The printer's control panel is spare, with only a handful of buttons: Menu; Left, Right, OK, and Back for navigating the menu; Copies for changing the number of copies; Stop/Clear; and Start. A two-line LCD lets you read the menu options, but it's not backlit, so it can be difficult to read under poor lighting conditions.

The front wall of the SCX-4200 folds down to reveal the toner/drum cartridge. The printer ships with a 1,000-page starter cartridge, but replacement cartridges can print an estimated 4,000 pages.The printer has a toner-save mode that reduces the amount of toner used on each print; you'll save money, but you'll also see reduced print quality.

Setting up the printer is an easy task. Simply use the included CD to install the software and drivers and connect the printer to your PC when instructed. The SCX-4200 comes equipped for a USB connection only, but Samsung sells an optional network adapter (or you can check out any number of print servers available from other vendors).

The features of the Samsung SCX-4200 make it best suited for basic business use. The lack of a fax machine is the only major drawback for this office-oriented printer. When making copies, you can make the usual changes, such as increasing the number of copies (up to 99), scaling (50 to 200 percent), altering the copy darkness, and indicating the type of original.

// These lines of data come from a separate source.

import Summits.Ventures.PackingBounds.ThreePointCert.C9ECertC

/-!
# A(9, arccos 1/3) ≤ 98: kernel instance of the exact value-99 three-point certificate — kernel validation of sum-of-squares rows (file 40)

Framing: lottery ticket; floor = certified bounds/negative ranges. Venture `PackingBounds` (cell
`pub-packcert`), three-point SDP family. Integer data of the EXACT (slack-free) Bachoc–Vallentin
certificate of value exactly `99` for `A(9, arccos 1/3)` (n = 9, s = 1/3, degree 10, symmetric sums of
squares, `B = 0`; every block on its optimal face), produced by `pub-packcert-lp` gen 4 (`code/k99/job4.py`,
strategy S4_a_R0rest_F) from the cell's exact certificate `sdp-n9-d10-s1-3-sym-exact99-r2.json` (pub-packcert-sdp gen 4;
two independent exact verifiers + referee), in the units of the kernel checker `ThreePointCert.CheckExact`
(soundness `ThreePointCert.SoundExact`, `SoundExact2`). Generated file: plain lists of integers / monomials.
-/

namespace Summit.Ventures.PackingBounds.ThreePointCert.C9E

open Literature.Geometry.DiscreteGeometry Literature.Geometry.DiscreteGeometry.PolyCert PolyCert.SPoly

set_option maxHeartbeats 0 in
/-- Part `pR1std`: rows [60, 72) added to `d1_10` give `eTOT1` (kernel; est. 22560 term products). -/
theorem ok_pR1std_7 : partChunkOK pR1std 60 12 d1_10 eTOT1 = true := by
  decide +kernel

end Summit.Ventures.PackingBounds.ThreePointCert.C9E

Using the Special Copy option, you can do a number of things. The Clone feature lets you make multiple copies of one image onto a single sheet of paper. According to the user manual, the number of times the image is repeated is determined by the size of the original and the size of the paper. We couldn't find any hard formula for predicting how many clones you will end up with, but Samsung says that theoretically, there is no maximum: the printer should produce as many copies of the image as will fit on the page. When we tried to clone a small 2x2-inch line drawing that looked as though it could be easily cloned six or more times, we got only two clones on the page. On the other hand, when we carefully drew an image that took up almost an entire quarter or an eighth of a sheet of letter-size paper, we were rewarded with four and eight clones, respectively. It's probably a matter of trial and error to get the results you're looking for.